Jeanne Dunn and Edwin Vasquez have created “The Birdhouse Where Nobody Lives”, a combination of painting, sculpture, and poetry. Vasquez, working with Dunne, composed a poem for the artwork.
THE BIRD HOUSE WHERE NOBODY LIVES
Everything is charred on the mountain— the once-perfectly arranged pine needle clusters and the large pinecones scattered on the ground, hopeless, decomposing, waiting for what is to come.
Those beautiful trees, once full of life, were once giant clusters of jade green; now they stand still with broken, charred branches, fragile like wires stripped thin.
I walk the once-friendly trails, now draped with a thick carpet of dark grey ash— my footprints resemble the first steps on the moon since nobody has visited the now-desolate hills.
My body doesn’t want to continue the ascent, but my mind is stronger and pushes me higher to my favorite place at the top of the hill, the bird house where nobody lives.

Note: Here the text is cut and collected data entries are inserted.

import Mathlib

/-!
# Route BarrierLever — item `PartitionMinorsHitByVP` (stmt-ValiantsHypothesis-19717), line `hidden-states`:
# THE DUAL CERTIFICATE ENGINE — a minor of an invertible matrix is nonsingular as soon as the small «inverse-rows × missing-columns» matrix is

Helper file (`--supports stmt-ValiantsHypothesis-19717`; cell valiant-natproofs, rung V4, 𝒟-side door (c); prover seat val-np-p6 gen 10).
Definition-free, Mathlib-only; closes NO item. This is the abstract form of the argument used in `CoStar.det_coStarTop_ne_zero` (p614189) and
`CoStar.det_coStar_ne_zero_of_indep` (p615482), isolated so that further co-star certificates (memo HOME/val-np-p6/g10 §10: block tables, the
saturated checks) only have to supply three finite objects: the full design matrix `E` on ALL `2^h` rows/columns for an explicit table, rows of a
left inverse at the MISSING columns, and the nonsingularity of one `(c+1) × (c+1)` matrix.

`det_submatrix_ne_zero_of_dual`: let `E : Matrix ι ι R` (`R` a field) have trivial kernel (`E *ᵥ β = 0 → β = 0`), let `u, c : Fin r → ι` (kept rows / kept columns, `c` injective),
`s : Fin n → ι` enumerate injectively the rows NOT kept (every index is a `u i` or an `s l`), and suppose given, for each
non-kept column index `nm l'` (`l' : Fin n`), a DUAL ROW `v l' : ι → R` with `Σ_S v l' S · E S J = [J = nm l']` for all `J`, where the `nm l'` are
indices outside the range of `c`. If the `n × n` matrix `G l' l := v l' (s l)` has nonzero determinant, then
`det (E.submatrix u c) ≠ 0`. (Jacobi's complementary-minor identity in the form needed here, without adjugates.)

WHAT THIS IS NOT: pure linear algebra; nothing on crux 14610 or VP ≠ VNP.
-/

set_option linter.dupNamespace false

namespace Summit.ValiantsHypothesis.ValiantsHypothesis.Theorems.BarrierLever.HiddenStates

open Finset Matrix

namespace CoStar

/-- **Dual certificate engine.** See the module docstring. -/
theorem det_submatrix_ne_zero_of_dual {ι R : Type*} [Fintype ι] [DecidableEq ι] [Field R] {r n : ℕ}
    (E : Matrix ι ι R) (hker : ∀ β : ι → R, E.mulVec β = 0 → β = 0)
    (u : Fin r → ι) (c : Fin r → ι) (hc : Function.Injective c)
    (s : Fin n → ι) (hs : Function.Injective s) (hus : ∀ S, (∀ i, u i ≠ S) → ∃ l, s l = S)
    (nm : Fin n → ι) (hcn : ∀ k l', c k ≠ nm l')
    (v : Fin n → ι → R) (hv : ∀ l' J, ∑ S, v l' S * E S J = if J = nm l' then 1 else 0)
    (hG : (Matrix.of fun l' l : Fin n => v l' (s l)).det ≠ 0) :
    (E.submatrix u c).det ≠ 0 := by
  classical
  intro hdet
  obtain ⟨α, hαne, hα⟩ := Matrix.exists_mulVec_eq_zero_iff.mpr hdet
  -- extend the kernel vector by zero to all columns
  let β : ι → R := fun J => ∑ k : Fin r, if c k = J then α k else 0
  have hβc : ∀ k, β (c k) = α k := by
    intro k
    simp only [β]
    rw [Finset.sum_eq_single k]
    · simp
    · intro k' _ hk'
      rw [if_neg]
      exact fun hh => hk' (hc hh)
    · intro hk; exact absurd (Finset.mem_univ k) hk
  have hβ0 : ∀ J, (∀ k, c k ≠ J) → β J = 0 := by
    intro J hJ
    simp only [β]
    exact Finset.sum_eq_zero fun k _ => if_neg (hJ k)
  -- γ = E β vanishes on the kept rows
  set γ : ι → R := E.mulVec β with hγ
  have hγu : ∀ i, γ (u i) = 0 := by
    intro i
    have hi := congrFun hα i
    simp only [Matrix.mulVec, dotProduct, Matrix.submatrix_apply, Pi.zero_apply] at hi
    rw [hγ]
    simp only [Matrix.mulVec, dotProduct, β]
    rw [show (∑ J, E (u i) J * ∑ k : Fin r, (if c k = J then α k else 0))
        = ∑ J, ∑ k : Fin r, (if c k = J then E (u i) (c k) * α k else 0) from ?_]
    · rw [Finset.sum_comm]
      rw [show (∑ k : Fin r, ∑ J, (if c k = J then E (u i) (c k) * α k else 0)) = ∑ k : Fin r, E (u i) (c k) * α k from
        Finset.sum_congr rfl fun k _ => by rw [Finset.sum_ite_eq Finset.univ (c k), if_pos (Finset.mem_univ _)]]
      exact hi
    refine Finset.sum_congr rfl fun J _ => ?_
    rw [Finset.mul_sum]
    refine Finset.sum_congr rfl fun k _ => ?_
    by_cases hk : c k = J
    · rw [if_pos hk, if_pos hk, hk]
    · rw [if_neg hk, if_neg hk, mul_zero]
  have hγS : ∀ S, (∀ l, s l ≠ S) → γ S = 0 := by
    intro S hS
    by_cases hrow : ∃ i, u i = S
    · obtain ⟨i, rfl⟩ := hrow; exact hγu i
    · push Not at hrow
      obtain ⟨l, hl⟩ := hus S hrow
      exact absurd hl (hS l)
  -- the dual rows read off β at the missing columns: β (nm l') = Σ_S v l' S γ S
  have hread : ∀ l', ∑ S, v l' S * γ S = β (nm l') := by
    intro l'
    have hswap : ∑ S, v l' S * γ S = ∑ J, (∑ S, v l' S * E S J) * β J := by
      rw [hγ]
      simp only [Matrix.mulVec, dotProduct]
      rw [show (∑ S, v l' S * ∑ J, E S J * β J) = ∑ S, ∑ J, v l' S * E S J * β J from
        Finset.sum_congr rfl fun S _ => by rw [Finset.mul_sum]; exact Finset.sum_congr rfl fun J _ => by ring]
      rw [Finset.sum_comm]
      exact Finset.sum_congr rfl fun J _ => by rw [Finset.sum_mul]
    rw [hswap, Finset.sum_congr rfl fun J _ => by rw [hv l' J, boole_mul], Finset.sum_ite_eq' Finset.univ (nm l'),
      if_pos (Finset.mem_univ _)]
  -- γ is supported on the range of s
  have hsupp : ∀ l', ∑ S, v l' S * γ S = ∑ l, v l' (s l) * γ (s l) := by
    intro l'
    rw [← Finset.sum_subset (Finset.subset_univ (Finset.univ.image s))]
    · rw [Finset.sum_image (fun l _ l₂ _ hll => hs hll)]
    · intro S _ hS
      rw [hγS S (fun l hl => hS (Finset.mem_image.mpr ⟨l, Finset.mem_univ _, hl⟩)), mul_zero]
  let ε : Fin n → R := fun l => γ (s l)
  -- the system G ε = (β at missing columns) = 0
  have hGε : (Matrix.of fun l' l : Fin n => v l' (s l)).mulVec ε = 0 := by
    funext l'
    rw [Matrix.mulVec, dotProduct, Pi.zero_apply]
    simp only [Matrix.of_apply]
    show ∑ l, v l' (s l) * γ (s l) = 0
    rw [← hsupp, hread]
    exact hβ0 (nm l') (fun k => hcn k l')
  have hε : ε = 0 := Matrix.eq_zero_of_mulVec_eq_zero hG hGε
  -- hence γ vanishes on the image of s, hence everywhere; so β = 0 and α = 0
  have hγs : ∀ l, γ (s l) = 0 := fun l => congrFun hε l
  have hγ0 : γ = 0 := by
    funext S
    by_cases hS : ∃ l, s l = S
    · obtain ⟨l, rfl⟩ := hS; exact hγs l
    · push Not at hS; exact hγS S hS
  have hβ : β = 0 := hker β (by rw [← hγ]; exact hγ0)
  apply hαne
  funext k
  rw [Pi.zero_apply, ← hβc k, hβ, Pi.zero_apply]

end CoStar

end Summit.ValiantsHypothesis.ValiantsHypothesis.Theorems.BarrierLever.HiddenStates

Vasquez’s references to decomposing pinecones, charred branches, grey ash, and desolate hills, as well as the absent bird of the title, remind us of both the recent wildfires here in California and those still raging over Australia. It is a tragic recollection–underscored by the blackened land and burnt birdhouse–of the losses of environmental devastation. But the sun rises beyond the charred hills, like a cosmic phoenix, eternally reborn in our hopes.

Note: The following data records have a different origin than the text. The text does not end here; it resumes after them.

/-! ## §2 `λ₂(K) + 1 = Σ_{ℓ ∣ d_K} 2^{ord₂(ℓ²−1)−3}` modulo (W) -/

section Lambda

variable (K : Type) [Field K] [NumberField K] (hK : IsImaginaryQuadratic K)

include hK in
/-- ★ **The Ferrero–Kida value, modulo (W).**  `K` imaginary quadratic with odd `d_K` and `−1 ∉ K²`; (W): every root of unity of `e(K)·ℚ_m ⊆ ℚ̄` lies in `e(K)`, for
every layer `ℚ_m` of the canonical cyclotomic `ℤ₂`-extension of `ℚ`.  THEN for every cyclotomic `ℤ₂`-extension `κK` of `K`: **`μ₂ = 0` and
`classicalLambda κK + 1 = Σ_{ℓ ∣ d_K} 2^{ord₂(ℓ²−1)−3}`** (upper half: g30, rank certificate + Fukuda; lower half: no capitulation + `λ =` eventual rank `= Σ − 1`).
[cite: Ferrero1980AJM, Thm.] [cite: Kida1979Tohoku, Thm. 1] [cite: Schettler2014, Thm. 2] [cite: Washington1997, §13.3 Thm. 13.13 and Prop. 13.28] -/
theorem classicalLambda_add_one_eq_ferreroKidaSum_of_rootsOfUnity (hd : Odd (NumberField.discr K).natAbs) (hi : ∀ k : K, k ^ 2 ≠ -1)
    (hW : ∀ (m : ℕ) (x : ↥((absEmbedding ℚ K).fieldRange ⊔ (CyclotomicZp.zpExtension 2).layer m)), (∃ k : ℕ, 0 < k ∧ x ^ k = 1) →
      (x : AlgebraicClosure ℚ) ∈ (absEmbedding ℚ K).fieldRange)
    (κK : ZpExtension K 2) (hκK : κK.IsCyclotomic) :
    ClassicalMuVanishes κK ∧
      classicalLambda κK + 1 = ∑ ℓ ∈ (NumberField.discr K).natAbs.primeFactors, 2 ^ (padicValNat 2 (ℓ ^ 2 - 1) - 3) := by
  haveI : Fact (Nat.Prime 2) := ⟨Nat.prime_two⟩
  set κ := CyclotomicZp.zpExtension 2 with hκdef
  have hcyc : κ.IsCyclotomic := CyclotomicZp.isCyclotomic_zpExtension 2
  have hsurj := surjective_comp_absGaloisRestrict_imaginaryQuadratic_two hcyc K hK
  set κ₀ := κ.restrict K hsurj with hκ₀
  have hκ₀c : κ₀.IsCyclotomic := isCyclotomic_restrict κ hcyc K hsurj
  obtain ⟨hμ₀, _⟩ := classicalLambda_le_ferreroKidaSum_sub_one K hK hd κ₀ hκ₀c
  have hTR := totallyRamifiedFrom_zero_of_odd_discr K hK.1 hd κ₀ hκ₀c
  -- no capitulation above layer 1, from (W)
  have hinj : ∀ n, 0 ≤ n → 0 ≤ n → ∀ [NumberField (κ₀.layer (n + 1))] [NumberField (κ₀.layer (n + (1 + 1)))],
      letI : Algebra (κ₀.layer (n + 1)) (κ₀.layer (n + (1 + 1))) :=
        (IntermediateField.inclusion (κ₀.layer_mono (by omega))).toRingHom.toAlgebra
      Function.Injective (classGroupExtend (κ₀.layer (n + 1)) (κ₀.layer (n + (1 + 1)))) := by
    intro n _ _ _ _
    exact classGroupExtend_injective_layer_restrict hcyc K hK hd hi hsurj n (hW (n + 2))
  -- the eventual rank `Σ − 1`
  set n₀ := (NumberField.discr K).natAbs.primeFactors.sup (fun ℓ => padicValNat 2 (ℓ ^ 2 - 1) - 3) with hn₀
  have hn₀' : ∀ ℓ ∈ (NumberField.discr K).natAbs.primeFactors, padicValNat 2 (ℓ ^ 2 - 1) - 3 ≤ n₀ := fun ℓ hℓ =>
    Finset.le_sup (f := fun ℓ => padicValNat 2 (ℓ ^ 2 - 1) - 3) hℓ
  have hr : ∀ m, n₀ ≤ m → classGroupPRank κ₀ m = (∑ ℓ ∈ (NumberField.discr K).natAbs.primeFactors, 2 ^ (padicValNat 2 (ℓ ^ 2 - 1) - 3)) - 1 :=
    fun m hm => (classGroupPRank_cyclotomic_two_eq_of_le K hK hd κ₀ hκ₀c hn₀' hm).1
  have h1 := (classGroupPRank_cyclotomic_two_eq_of_le K hK hd κ₀ hκ₀c hn₀' le_rfl).2
  have hlam0 := classicalLambda_eq_of_classGroupExtend_injective_of_classGroupPRank_eq κ₀ hTR hμ₀ hinj hr
  refine ⟨(classicalLambda_le_ferreroKidaSum_sub_one K hK hd κK hκK).1, ?_⟩
  rw [classicalLambda_eq_of_isCyclotomic κK κ₀ hκK hκ₀c, hlam0]
  omega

Hope resonates in Jane Szabo and Jill Sykes’ collaboration as well. A photograph of icy blue forest, frozen into stillness, is animated by pink flowers blooming on fragile black branches. Even in the depths of winter (Szabo’s photograph), spring (Sykes’ flowers) is emerging.

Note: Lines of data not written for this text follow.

import Summits.HodgeConjecture.HodgeConjecture.Theorems.F0P6bFlatQuotient   -- ★ p854176 T2′: the gate-checked twin of ED. 4 (namespace `…Cruxes.HLiu418.F0P6bFlatQuotient`)
import HarnessLib
import HarnessLib.Audit.LibrarySuggestionsDenyListCruxes

/-! # ED. 5 = ★-IMAGE EDITION of ED. 4 (sha16 bbf80a92f17c1846, 321 l., commit bc55e28504c2; hub BUILT 2026-09-03 12:21:40Z s0) — desk F0P6b-plan (g15) CANDIDATE 2026-09-03 — UNWRITTEN. LEAD «M-153u» (1) 12:17:25Z: «the three `Lines` files stay the crux workfiles of
record, NO `Lines` edition tonight (★-image editions = heir's optional hygiene in a later epoch)» ⇒ this text goes to `ledger crux write` ONLY on a LEAD word,
importee-first (№1 → №2 → parent), one edition per file per epoch.
Every theorem of ED. 4 keeps its NAME, its DOCSTRING and its STATEMENT byte for byte; every BODY is re-pointed BY NAME to the gate-checked twin
★ p854176 `Theorems/F0P6bFlatQuotient.lean` (sha16 27f2f892d346d4af; «P6b-REHOME» T2′, LEAD «M-153u» (4), books v9.05), whose §Q body is the
Literature re-home ★ p854169 `AbelianSchemes/CechH1CountOfFiniteFlatQuotient` (F1) and whose §D body is ★ p854124 `MumfordPoincareOfFiniteFlatKernel` ED. 2.
Imports: the twin alone (these statements ARE the twin's statements, so its imports elaborate them); the 25-module import list of ED. 4 served the
in-file torsor-quotient proof and leaves with it. Importer unchanged: `Lines/F0_P6b_SerreTateSigma2.lean` (its head `stub_L4B1es_of_sigma2` names
`F0P6bMumfordDualFlat.stub_L4B1uQ_quotientByFiniteFlatSubgroup` in its statement).
The proofs now live ONCE, in `Theorems/` ∕ `Literature/`; this `Lines` file remains their crux-workfile record BY NAME (same names, same
docstrings, same statements), so every by-name reader, card locator and SAME-STATEMENT junction is unchanged. No instance, no notation, no axiom,
no `sorry`. Count-neutral: HC_CM is proved only modulo the printed citations until rung 0 closes; nothing here changes that count. -/
/-!
# F0 · P6b — sub-line «FLATQUOT» of the banked socket §1 `stub_L4B1u_abelianLiftOfIsUnitTwo` (`Lines/F0_P6b_BTSerreTate.lean`, ED. 4):
# the Mumford dual `Â = A⁄K(L)` by the FINITE FLAT (not necessarily étale) group scheme `K(L)`, ANY CHARACTERISTIC — DESK ED. 1

Crux HLiu418 = `stmt-HodgeConjecture-24832` on `route-HodgeConjecture-HCCMUnconditional`; cell `pub/hodgecm-mathlib`; programme P6 «MOD» (MOD-PLAN
v0.9 §4 Row 4, road 4B); parent line `Lines/F0_P6b_BTSerreTate.lean` ED. 4 (623d4515a513; banked 2 = 2: §1 `stub_L4B1u_abelianLiftOfIsUnitTwo`, §2
`stub_L4B1es_serreTateLift`).  Desk F0P6b-plan (g12), census (O4) «FLATQUOT» of desk F0P6b-plan (g11) (`F0/P6/F0P6b-plan/g11/CENSUS-O4-FLATQUOT.v0…md`).
HONEST LABEL: HC_CM is proved only modulo the printed citations (2 remaining named inputs hLiu418 24832, h413 24833) until rung 0 closes; this
sub-line changes no count: it re-expresses the parent's banked §1 as TWO named print stubs + kernel-checked glue, and is a pure ADDITION (no socket
of the parent is re-cut; the parent does not import this file).

## Idea (one paragraph)
By the parent's junction §1b (`stub_L4B1u_of_cechH1Count`, kernel-checked over ★ p852865 `AbelianLiftOfIsUnitTwo`) the banked abelian-lifting socket
§1 is, BY TYPE, the H¹-count letter `hH1 : dim B ≤ dim_k Ȟ¹(𝔘, 𝒪_B) + 1` for EVERY abelian scheme `B` over EVERY field `k` away.  In characteristic `0`
and for separably polarised `B` the count is ★ (`CechH1CountOfPoincareDataHead`: Mumford's dual by the CONSTANT group `K(L)`, `n ∈ k^×`); in
characteristic `p` in general `K(L)` is a finite NON-étale group scheme and the only print road is [MumfordAV1970] §13 itself: `Â := A⁄K(L)` by §12
Thm. 1 (quotient by a finite group scheme) and the descent of the Mumford bundle `Λ(L)` to the Poincaré sheaf on `A × Â`.  Everything AROUND those two
steps is ★ and paid in ★ `CechH1CountOfFlatPoincareData` (desk F0P6b-plan (g12)): the rigidified `L = 𝒪(Θ)` of ample geometric class (§1 there),
`K(L)` a finite closed subgroup scheme (§2), the head [MumfordAV1970] §13 Cor. 2 from FLAT Poincaré data (§3) and the descent of the count from `k̄` to
`k` (§4).  So §1 of the parent = { `stub_L4B1uQ_quotientByFiniteFlatSubgroup`, `stub_L4B1uD_mumfordLambdaDescent` } + glue, kernel-checked below
(`stub_L4B1u_of_flatQuotient_of_descent : (Q) → (D) → ⟨the §1 socket statement, verbatim⟩`; ED. 2: the parent ED. 5 pays §1 BY TERM over it).

## Sockets (banked, `sorry` only here; statements FIXED — provers re-prove nothing else)
* §Q `stub_L4B1uQ_quotientByFiniteFlatSubgroup` — **QUOTIENT OF AN ABELIAN SCHEME BY A FINITE FLAT CLOSED SUBGROUP SCHEME** over a Noetherian affine
  base `Spec R`, for an abelian scheme whose finite sets of points lie in affine opens (automatic over a field, ★ `exists_isAffineOpen_forall_mem_of_isProjective`;
  automatic over an Artin local ring): given a closed immersion `i : Z ↪ A` with `Z → Spec R` finite flat, stable under unit ∕ product ∕ inverse, there is an
  abelian scheme `Â` over `Spec R` and a homomorphism `π : A → Â`, FINITE, FLAT, SURJECTIVE, with `u ≫ π = 1 ↔ u` factors through `Z` on `T`-points, and `Â`
  of relative dimension `g` when `A` is ([SGA3I] Exp. V Thm. 4.1 ∕ [GortzWedhorn2023] Thm. 27.68 + Prop. 27.62: `A⁄Z` is a scheme, `A → A⁄Z` an fppf
  `Z`-torsor, `A⁄Z` smooth with geometrically connected fibres; [MumfordAV1970] §12 Thm. 1 (p. 111) over a field; [GortzWedhorn2023] Cor. 27.177 (1)).
  Stated over a BASE because the same organ serves the parent's §2′ (Serre–Tate essential surjectivity: `A := B⁄K`, [Katz1981SerreTate] Thm. 1.2.1).
* §D `stub_L4B1uD_mumfordLambdaDescent` — **DESCENT OF `Λ(L)` TO THE POINCARÉ SHEAF** over `K = K̄`: for `π : A → Â` a finite flat surjective homomorphism
  of abelian schemes with kernel `K(L)` (`L` rank one, rigidified along the unit section) there is `𝒫` rank one on `A × Â` with `(1 × π)^*𝒫 ≅ Λ(L)` and every
  slice `𝒫|_{A × {b}}` in `Pic⁰` ([MumfordAV1970] §13, proof of the Theorem (pp. 125–127): `Λ(L)|_{A × K(L)}` is canonically trivial, the cocycle
  condition by rigidity; §8 (p. 77) for the slices `t_a^*L ⊗ L⁻¹ ∈ Pic⁰`).  The ★ twin for CONSTANT `K(L)` is `MumfordQuotientPoincare` (descent along a
  free quotient by a finite GROUP, ★ `RelativeSpec/EquivariantModuleDescent`); the new content is fppf descent of a rank-one module along a finite FLAT torsor.

## Kernel-checked glue (no `sorry` outside the two stubs)
* `forall_flatPoincareData_of_stubs : (Q) → (D) → «flat Poincaré data over every algebraically closed field»` (the hypothesis of ★
  `MumfordDual.hH1_of_forall_flatPoincareData`): ★ `exists_rankOne_kOfL_closedSubgroup` (the `L` and its finite closed subgroup scheme `K(L)`), ★
  projectivity of abelian varieties (`AbelianVariety.isProjectiveOver_holds`, `Morphisms.IsProjective.of_isProjectiveOver`,
  `Morphisms.exists_isAffineOpen_forall_mem_of_isProjective`), flatness of `K(L) → Spec K` (Mathlib: one-point integral base), then (Q), then (D).
* `stub_L4B1u_of_flatQuotient_of_descent : (Q) → (D) → ⟨§1 `stub_L4B1u_abelianLiftOfIsUnitTwo` statement, verbatim⟩` — ★
  `MumfordDual.hH1_of_forall_flatPoincareData` + ★ p852865 `AbelianSchemeOver.exists_abelianLift_of_isUnit_two` (the parent's §1b road, inlined).

## Mathlib ∕ ★ reuse map (for the provers of §Q ∕ §D)
Mathlib: `AlgebraicGeometry.IsClosedImmersion`, `IsFinite`, `Flat`, `Surjective`, `IsAffineOpen`, `CartesianMonoidalCategory` on `Over (Spec R)`,
`MonObj`/`GrpObj`/`IsMonHom`/`IsCommMonObj` (group objects and homomorphisms), `Scheme.Modules.pullback`, fpqc ∕ flat descent files
`Mathlib/AlgebraicGeometry/Morphisms/{FlatDescent,LocalFlatDescent,Descent}.lean`.  ★ tree: `RelativeSpec/{FreeQuotient*,GeometricQuotient*,
FiniteGroupQuotient*,EquivariantModuleDescent*,DescentOfUnitAlongFreeQuotient}` (the CONSTANT-group road, the template to generalise),
`GroupSchemes/{ActionKernelLocusFiniteFlat,GroupSchemeActionOfPoints,FiniteFlatGroupScheme*}` (actions `γ[G, X]` on points, finite flat group
schemes), `AbelianSchemes/{AbelianSchemeKOfL,AbelianSchemeKOfLSeesaw,AbelianSchemeKOfLClosedSubscheme,AbelianSchemeKOfLFinite,AbelianSchemeKOfLFlat,
MumfordQuotientConstruction*,MumfordQuotientPoincare,MumfordQuotientSliceInjective,CechH1DimOfPoincareData,CechH1CountOfFlatPoincareData}`,
`Morphisms/{FlatOfFlatFibres,SmoothOfFlatSurjectiveSmoothSource,FlatFpqcDescent}`, `Motives/AbelianVarietyIsogenyGeometricQuotient` (Mumford §7 Thm. 4
by recognition, over `ℂ`).

## References
* [MumfordAV1970] D. Mumford, *Abelian Varieties* (1970), §12 Thm. 1 (p. 111); §13 (p. 123), Theorem (p. 125), its proof (pp. 125–129) and Cor. 2
  (p. 129); §8 (p. 77); §7 Thm. 4 (p. 72).
* [SGA3I] M. Demazure, A. Grothendieck, *Schémas en groupes I* (SGA 3, Tome I), LNM 151 (1970), Exp. V (P. Gabriel, «Construction de schémas quotients») Thm. 4.1; Exp. VI_A Thm. 3.2.
* [GortzWedhorn2023] U. Görtz, T. Wedhorn, *Algebraic Geometry II* (2023), Thm. 27.68, Prop. 27.62, Prop. 27.176 and Cor. 27.177 (1).
* [Katz1981SerreTate] N. Katz, *Serre–Tate local moduli* (1981), Thm. 1.2.1 (essential surjectivity: `A := B⁄K`).
* [Oort1971] F. Oort, *Finite group schemes, local moduli for abelian varieties, and lifting problems* (1971), Theorem (2.2.1) (p. 273).

ED. 2 (DAYLIGHT re-cut «M-149e» (2), desk F0P6b-plan (g12) candidate): import edge to the parent INVERTED — this file no longer imports
`Lines/F0_P6b_BTSerreTate`; it imports ★ `AbelianSchemes/AbelianLiftOfIsUnitTwo` (p852865) and states the junction's conclusion verbatim; the
parent ED. 5 imports this file and pays §1 BY TERM.  Statement texts of `stub_L4B1uQ_…` ∕ `stub_L4B1uD_…` ∕ `forall_flatPoincareData_of_stubs`
BYTE-IDENTICAL to ED. 1; sorries 2 = 2.
ED. 3 (desk F0P6b-plan (g14); RE-CUT «D-g14-1» LEAD-approved + §Q PAID BY ★ TERM, count-neutral organs of waves A∕B on `--supports
stmt-HodgeConjecture-24832`): (a) the binder `[IsLocalRing R]` is inserted in §Q after `[IsNoetherianRing R]` (the consumers `forall_flatPoincareData_of_stubs` ∕
`stub_L4B1u_of_flatQuotient_of_descent` instantiate `R := K` a field — unchanged); (b) the `sorry` of §Q `stub_L4B1uQ_quotientByFiniteFlatSubgroup` is replaced by
the §Q junction (JQ rehearsal sheet v6, «LH5» LH5-p05 (g15)) over ★ `TorsorQuotientKernel.Over.exists_grpObj_isMonHom_of_factors` (Q1),
★ `TranslationAction.isFreeAction_of_isClosedImmersion_left` ∕ `isClosedImmersion_lift_act_snd_left` (g1), ★ `AffineGroupScheme.isAffine_and_moduleFinite_and_moduleFree` (Q2),
★ `ActionOrbit.forall_exists_stable_isAffineOpen_of_free` (N3), ★ `FiniteFlatQuotientAffine.Chart.exists_chart` (QB4) over ★ `AffineGroupScheme.coaction` (P2),
★ `RelativeSpec.TorsorQuotient.exists_chartedQuotientDatum` (CQD gluing, (7)), ★ `RelativeSpec.TorsorQuotientGlobal.*_of_chartedQuotient` ((8)),
★ `GroupSchemes.TorsorQuotient.exists_grpObj_isMonHom_of_isPullback` (Q8), ★ `GroupSchemes.TorsorQuotientKernel.Over.comp_eq_one_iff` (Q9),
★ `smooth_hom_of_isFinite_flat_surjective` ∕ `isProper_hom_of_surjective` ∕ `geometricallyConnected_hom_of_surjective` ∕
`smoothOfRelativeDimension_hom_of_isFinite_surjective` (Q10).  No other statement is touched; decls unchanged; code-`sorry` 2 → 1 — the ONE open leaf of
this file (and of P6b) is §D `stub_L4B1uD_mumfordLambdaDescent` (BANKED; wave C pays it by organs).
ED. 4 (desk F0P6b-plan (g14); LEAD «M-153p» (2) window «D-g14-3»; §D PAID BY ★ TERM, count-neutral organs of wave C on `--supports
stmt-HodgeConjecture-24832`): the `sorry` of §D `stub_L4B1uD_mumfordLambdaDescent` is replaced by ONE application of the ★ head
`AbelianSchemeOver.exists_poincare_of_finiteFlatKernel` (★ `AbelianSchemes/MumfordPoincareOfFiniteFlatKernel` ED. 2, F0P3a-p09 (g26)) — itself assembled from
★ `AbelianSchemeOver.nonempty_linearisation_mumfordBundle` (Dβ, «LH6» LH6-p01 (g8): `ProductSliceRigidity` ∕ `LinearisationRigidDescent` ∕ `MumfordBundleSchemeLinearisation`
over ★ `Modules/SchemeLinearisation` and ★ `MumfordBundleKernelTranslationIso`), ★ `TorsorQuotient.exists_descent_of_linearisation` (Dδ generic half over ★ (ii)
`TorsorQuotientModuleChart` ∕ `TorsorQuotientModuleChartUnit` ∕ `TorsorQuotientModuleChartCocycle` ∕ `RingTheory/Flat/ModuleDescentData`, ★ (iii) `TorsorQuotientModuleDescent` over ★ (i)
`SchemeEquivariantModuleInvariants`, ★ `TorsorQuotientModuleChartProjective`, ★ `ActionTripleSquare`), ★ Dα `TorsorSquareOfKernel` and ★ §1 `exists_poincare_of_descent_mumfordBundle`.
No statement is touched; decls unchanged; code-`sorry` 1 → 0 — this file, and with it the P6b line (`F0_P6b_BTSerreTate` ⟵ this file + `F0_P6b_SerreTateSigma2` ED. 5), is `sorry`-FREE.
-/

noncomputable section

I left the exhibition suffused with optimism. No matter how challenging, collaboration can result in creative growth. People willing to face the difficulties of putting their egos aside and working with others, will be rewarded by personal expansion and connection. Perhaps our country and our world are not yet lost. Perhaps there are enough people who, like the artists in this important exhibition, can work together, rather than in ongoing opposition.
The artists of Collaborate and Create are all alumni of the Kipaipai Workshops founded by Andi Campognone in 2016. First offered in Hawaii, the workshops are now given in California (Ojai and Joshua Tree), as well as New York. Among the many exercises designed to fortify artists’ sense of self and how to communicate that to others, are creative collaborations. And among the most robust outcomes is an enhanced sense of self in community. The strength of that creative community is certainly in evidence throughout this exhibition.
[Full disclosure: I have been honored to work at three of the Kipaipai Workshops and look forward to joining Andi Campognone and her crew again in Joshua Tree this summer.]